Strip the blot and re-probe for tubulin or an equivalent internal loading control.
a) Wash the membrane 4 times with 1×PBS-T, 5 min each at RT.
b) Incubate the membrane in 15 ml striping buffer [2% SDS, 62.5 mM Tris-HCl pH 6.8, 100 mM 2-mercaptoethanol] for 1 hr at 56°C.
c) Wash the membrane 6 times with 1×PBS-T, 5 min each at RT.

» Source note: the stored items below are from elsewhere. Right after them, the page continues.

/-- **`D` is good** — verbatim the summit's property `P` (the CONSEQUENT members of the crux must satisfy):
an MGHD exists, and every MGHD has complete `𝓘⁺` and a sub-extremal `N`-Kerr final-state decomposition `d`
of `O = exteriorOf 𝒟 d.charted` with `RaysStayInClosure`, `HasExhaustiveCharts`, `IsFutureOriented`. -/
def IsGood (D : InitialDataSet (𝓡 3) X) : Prop :=
  (∃ 𝒟 : VacuumCauchyDevelopment D, 𝒟.IsMaximal) ∧
    ∀ 𝒟 : VacuumCauchyDevelopment D, 𝒟.IsMaximal →
      Summit.FinalStateConjecture.HasCompleteNullInfinity 𝒟.toCauchyDevelopment ∧
        ∃ (O : Set 𝒟.carrier) (d : FinalStateDecomposition 𝒟.toSpacetime O 2),
          (∀ i, Kerr.IsSubextremal (d.mass i) (d.spin i)) ∧
            O = Summit.FinalStateConjecture.exteriorOf 𝒟.toCauchyDevelopment d.charted ∧
              Summit.FinalStateConjecture.RaysStayInClosure 𝒟.toCauchyDevelopment O ∧
                Summit.FinalStateConjecture.HasExhaustiveCharts d ∧
                  Summit.FinalStateConjecture.IsFutureOriented d

/-- **`F` is a tame admissible curve through `D` on the end `e`**: tame on `e` (`IsTameDataFamily e 1 F`),
immersed at `0` (`IsImmersedAtZero 1 F`), `F 0 = D`, injective, all members admissible — verbatim the first
five conjuncts of the crux's consequent (and of `IsTameChristodoulouGeneric`'s witness). -/
def IsTameCurveThrough (e : AFEnd X) (F : EuclideanSpace ℝ (Fin 1) → InitialDataSet (𝓡 3) X)
    (D : InitialDataSet (𝓡 3) X) : Prop :=
  InitialDataSet.IsTameDataFamily e 1 F ∧ InitialDataSet.IsImmersedAtZero 1 F ∧ F 0 = D ∧
    Injective F ∧ ∀ c, F c ∈ admissibleVacuumData X

/-- **The members of `F` with `0 < ‖c‖ < ε` (some `ε > 0`) satisfy `P`** — the LOCAL exit shape of the
crux's consequent (local suffices: `InitialDataSet.isTameChristodoulouGeneric_of_local`, PROVED). -/
def EventuallyOffZero (F : EuclideanSpace ℝ (Fin 1) → InitialDataSet (𝓡 3) X)
    (P : InitialDataSet (𝓡 3) X → Prop) : Prop :=
  ∃ ε : ℝ, 0 < ε ∧ ∀ c, c ≠ 0 → ‖c‖ < ε → P (F c)

/-! ## The two stub STATEMENTS (named, so that the skeleton theorem takes them BY NAME) -/

/-- **Stub statement 1 — `CensoringExit`: the censoring exit at a p.p.-naked datum** (open-problem; THE
LOAD-BEARING STATEMENT: instability of naked singularities in positive-codimension, TAME form).  For every
connected Hausdorff second-countable smooth `3`-manifold `X` and every admissible datum `D` which is
p.p.-naked (`IsPPNaked`: an MGHD with incomplete `𝓘⁺` and a visible p.p.-singular future-incomplete null
geodesic), there are ONE asymptotically flat end `e` of `X` and a tame, immersed-at-`0`, injective curve `F`
of admissible data with `F 0 = D` whose members with `0 < ‖c‖ < ε` are CENSORED (every MGHD has complete
`𝓘⁺`).  Intended proof (card K4 + TangentProfileCensorship Steps 1–5): upgrade the p.p. blow-up along the
visible ray to scale-critical curvature concentration at a ⊂-minimal visible singular TIP with regular past
cone (KRS continuation criterion run on lapse-collapsing foliations), extract the tangent (CSS/DSS) profile,
use its smooth-class linear instability to find a compactly supported first-order data perturbation
`(ḣ, k̇)` TRANSVERSAL to the naked stratum, realise it as a tame admissible curve by weighted constraint
gluing on `D`'s own end (Corvino–Schoen / Chruściel–Delay: DR-flatness and continuous mass preserved,
immersion = `(ḣ, k̇) ≠ 0`), and show by Cauchy stability up to the concentration scale plus trapped-surface
formation (Christodoulou 2009 / An–Luk) or dispersal on the two sides that no member with small `c ≠ 0` has
an MGHD with incomplete `𝓘⁺`.  Why it might fail: p.p. blow-up on ONE visible ray is weaker than the
scale-critical concentration the analysis consumes (KRS on collapsing-lapse foliations is open);
threshold-regular naked singularities are STABLE (arXiv:2605.16235), so instability must use smoothness +
tameness; two-sided or Cantor accumulation of naked data at `D` along every tame curve would refute it — and
with it the censorship conjunct of the typed summit (shared fate with
`TangentProfileCensorship.NakedDataTameExit`, which implies this statement by discarding the ray).  Sources:
Christodoulou1999instability (Ann. Math. 149, Thm. 4.1), Christodoulou1999 (CQG 16, p. A24),
RodnianskiShlapentokhRothman2023, arXiv:2204.09891, arXiv:1912.08478, KlainermanRodnianskiSzeftel2015,
arXiv:2605.16235, An2025, CorvinoSchoen2006, ChruscielDelay2003, HawkingEllis1973 §8.1. -/
def CensoringExit : Prop :=
  ∀ (X : Type) [TopologicalSpace X] [ChartedSpace E3 X] [IsManifold (𝓡 3) ∞ X] [T2Space X]
    [SecondCountableTopology X] [ConnectedSpace X],
    ∀ D ∈ admissibleVacuumData X, IsPPNaked D →
      ∃ (e : AFEnd X) (F : EuclideanSpace ℝ (Fin 1) → InitialDataSet (𝓡 3) X),
        IsTameCurveThrough e F D ∧ EventuallyOffZero F IsCensored

/-- **Stub statement 2 — `SettlingAlongCensoredCurves`: settling along censoring curves at naked data**
(open-problem; the final-state half of the crux in the RELATIVE form of
`InitialDataSet.isTameChristodoulouGeneric_of_relative'`, i.e. its `hrel` hypothesis in the case of a
`Q`-exceptional base datum, `Q` = censored, `P` = good, restricted to immersed injective curves censored
LOCALLY).  For every admissible datum `D` which is NOT censored (some MGHD has incomplete `𝓘⁺` — the only
trace of nakedness the final-state half uses), every end `e` and every tame, immersed-at-`0`, injective curve
`F` of admissible data with `F 0 = D` whose members with `0 < ‖c‖ < ε` are censored, there are an end `e'`
(re-chosen at will: another collar/chart of the sole end) and a tame, immersed-at-`0`, injective curve `F'`
of admissible data with `F' 0 = D` whose members with `0 < ‖c‖ < ε'` are GOOD (`IsGood`: MGHD exists, every
MGHD has complete `𝓘⁺` and a sub-extremal Kerr final-state decomposition of its self-determined exterior with
`RaysStayInClosure`, `HasExhaustiveCharts`, `IsFutureOriented`).  The conclusion does not mention `F` by
design (relative genericity: the curve may be re-chosen, the base datum may not); the base is required
exceptional so that nothing is claimed through GOOD data (no tame-openness of the good set is smuggled in).
Intended proof: enrich `F` to a tame two-parameter admissible family `G (c, s)`, `G (c, 0) = F c`
(Christodoulou's planes `α₀ + λ₁ f₁ + λ₂ f₂`; gauge / conformal enrichment keeping the end and the DR
weights, cf. the PROVED `RobustClausewiseGenericity.GaugeEnrichment`); on the censored sheet `{c ≠ 0}` the
members develop complete `𝓘⁺`, and the claim is that the NON-SETTLING censored data (no sub-extremal Kerr
decomposition of the d.o.c. with rays in closure, exhaustive honest charts, future orientation) form strata
met by the sheet in a set avoidable by a `C^∞` curve `c ↦ (c, σ c)`, `σ 0 = 0`, immersed at `0` — large-data
asymptotic stability of the Kerr family for the black-hole members, Christodoulou–Klainerman dispersal for
the small ones, and the third-law threshold (asymptotically extremal members are a wall, KehleUnger2025 /
AKU) crossed transversally; MGHD existence for the members is Choquet-Bruhat–Geroch (the shared item
`MGHDExistence`); the `ε`-local form suffices by `TameGenericityLocal.lean` (PROVED).  Why it might fail:
contains Kerr stability for LARGE censored data (known only for `|a| ≪ M`, KlainermanSzeftel2023) and
non-genericity of extremal / infinitely-many-hole end states along the sheet; a Cantor-like lamination of
non-settling censored data crossing every tame curve through `D` refutes it; so does an honest black-hole
member with a future-complete null ray from `Σ` strictly inside the hole (`RaysStayInClosure` is
interior-flavoured) — the latter being a finding against the re-typed Statement (route KILL CRITERIA), not
against the line.  Sources: Christodoulou1999 (CQG 16 p. A24; Ann. Math. 149 p. 187), DafermosLuk2017
(Conj. 1), DafermosHolzegelRodnianskiTaylor2021, KlainermanSzeftel2023, GiorgiKlainermanSzeftel2022,
KehleUnger2025, ChristodoulouKlainerman1993, Bartnik2005, ChruscielDelay2003. -/
def SettlingAlongCensoredCurves : Prop :=
  ∀ (X : Type) [TopologicalSpace X] [ChartedSpace E3 X] [IsManifold (𝓡 3) ∞ X] [T2Space X]
    [SecondCountableTopology X] [ConnectedSpace X],
    ∀ D ∈ admissibleVacuumData X, ¬ IsCensored D →
      ∀ (e : AFEnd X) (F : EuclideanSpace ℝ (Fin 1) → InitialDataSet (𝓡 3) X),
        IsTameCurveThrough e F D → EventuallyOffZero F IsCensored →
          ∃ (e' : AFEnd X) (F' : EuclideanSpace ℝ (Fin 1) → InitialDataSet (𝓡 3) X),
            IsTameCurveThrough e' F' D ∧ EventuallyOffZero F' IsGood

/-! ## The two registered stubs (the ONLY sorries of this file) -/

/-- **Registered stub 1 (open-problem, XL, hardest, load-bearing): the censoring exit.**  See
`CensoringExit`. -/
theorem stub_censoringExit : CensoringExit := by
  sorry

/-- **Registered stub 2 (open-problem, XL): settling along censoring curves at naked data.**  See
`SettlingAlongCensoredCurves`. -/
theorem stub_settlingAlongCensoredCurves : SettlingAlongCensoredCurves := by
  sorry

/-! ## Registered texts of the stubs (the skeleton audit admits exactly these names as hypotheses) -/

namespace Registered

/-- Registered text of `stub_censoringExit`. -/
abbrev stub_censoringExit : Prop := CensoringExit

/-- Registered text of `stub_settlingAlongCensoredCurves`. -/
abbrev stub_settlingAlongCensoredCurves : Prop := SettlingAlongCensoredCurves

end Registered

/-! ## The composition: the crux BY NAME from the two stub statements (no `sorry`) -/

/-- A p.p.-naked datum is not censored: its witnessing MGHD has incomplete `𝓘⁺` (the one trace of the
crux's antecedent the final-state half consumes). -/
theorem IsPPNaked.not_isCensored {D : InitialDataSet (𝓡 3) X} (h : IsPPNaked D) : ¬ IsCensored D := by
  obtain ⟨𝒟, hmax, hinc, -⟩ := h
  exact fun hcens ↦ hinc (hcens 𝒟 hmax)

/-- **Skeleton theorem — `TameCurvatureModeExit` from the two stubs** (pure logic; the relative door of
`isTameChristodoulouGeneric_of_relative'` specialised to one exceptional base datum): the crux's antecedent
IS `IsPPNaked D` (token-identical); stub 1 hands a censored tame curve through `D`; `D` itself is not
censored (`IsPPNaked.not_isCensored`), so stub 2 turns the curve into a good tame curve through `D`, whose
unbundling IS the crux's consequent (`IsGood` token-identical to the summit's good property). -/
theorem TameCurvatureModeExit_of (h₁ : Registered.stub_censoringExit)
    (h₂ : Registered.stub_settlingAlongCensoredCurves) :
    Summit.FinalStateConjecture.FinalStateConjecture.Theses.CurvatureOrSymmetry.TameCurvatureModeExit := by
  intro X _ _ _ _ _ _ D hD hnaked
  -- the crux's antecedent is `IsPPNaked D`, definitionally
  have hpp : IsPPNaked D := hnaked
  -- stub 1: a censored tame curve through `D`
  obtain ⟨e, F, hF, hcens⟩ := h₁ X D hD hpp
  -- `D` is censorship-exceptional; stub 2: a good tame curve through `D`
  obtain ⟨e', F', ⟨htame, himm, h0, hinj, hadm⟩, ε, hε, hgood⟩ :=
    h₂ X D hD hpp.not_isCensored e F hF hcens
  -- unbundle `IsGood` into the crux's consequent (definitional)
  exact ⟨e', F', htame, himm, h0, hinj, hadm, ε, hε, fun c hc hcε ↦ hgood c hc hcε⟩

/-! ## Hand-over sanity (definitional unfoldings; nothing analytic) -/

/-- The crux's antecedent, PACKAGED: `D` is p.p.-naked iff some MGHD with incomplete `𝓘⁺` carries a visible
future-incomplete null ray (`DataEmbedding.IsVisibleIncompleteNullRay`, VisibleIncompleteNullRay.lean) with a
p.p. curvature blow-up towards the future of `0` in a `Fin 4`-frame (`PPCurvatureBlowupAlong`,
PPCurvatureSingularity.lean) — by `Iff.rfl` (both Literature predicates are verbatim the inlined route text).
Recorded so that stub 1's prover may use the packaged API (`isOpen`, `bddAbove`, `not_ppCurvatureBlowupAlong_iff`,
affine reparametrisation invariance) at no cost. -/
theorem isPPNaked_iff (D : InitialDataSet (𝓡 3) X) :
    IsPPNaked D ↔
      ∃ 𝒟 : VacuumCauchyDevelopment D, 𝒟.IsMaximal ∧
        ¬ Summit.FinalStateConjecture.HasCompleteNullInfinity 𝒟.toCauchyDevelopment ∧
        ∀ [𝒟.metric.HasLeviCivita], ∃ (γ : ℝ → 𝒟.carrier) (dom : Set ℝ),
          𝒟.IsVisibleIncompleteNullRay γ dom ∧ 𝒟.metric.PPCurvatureBlowupAlong (Fin 4) γ dom 0 :=
  Iff.rfl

d) Incubate the membrane with Amersham ECL™ Start Western Detection Reagent (GE Healthcare) or equivalent for 1-2 min and image to verify that the antibodies have been stripped off completely.
e) Wash the membrane 4 times with 1×PBS-T, 5 min each at RT.
f) Block and probe the membrane with α-tubulin antibody (1:20,000-1:500,000) (Sigma, T5168), horseradish peroxidase (HRP)-conjugated secondary antibody and develop following Steps a-f.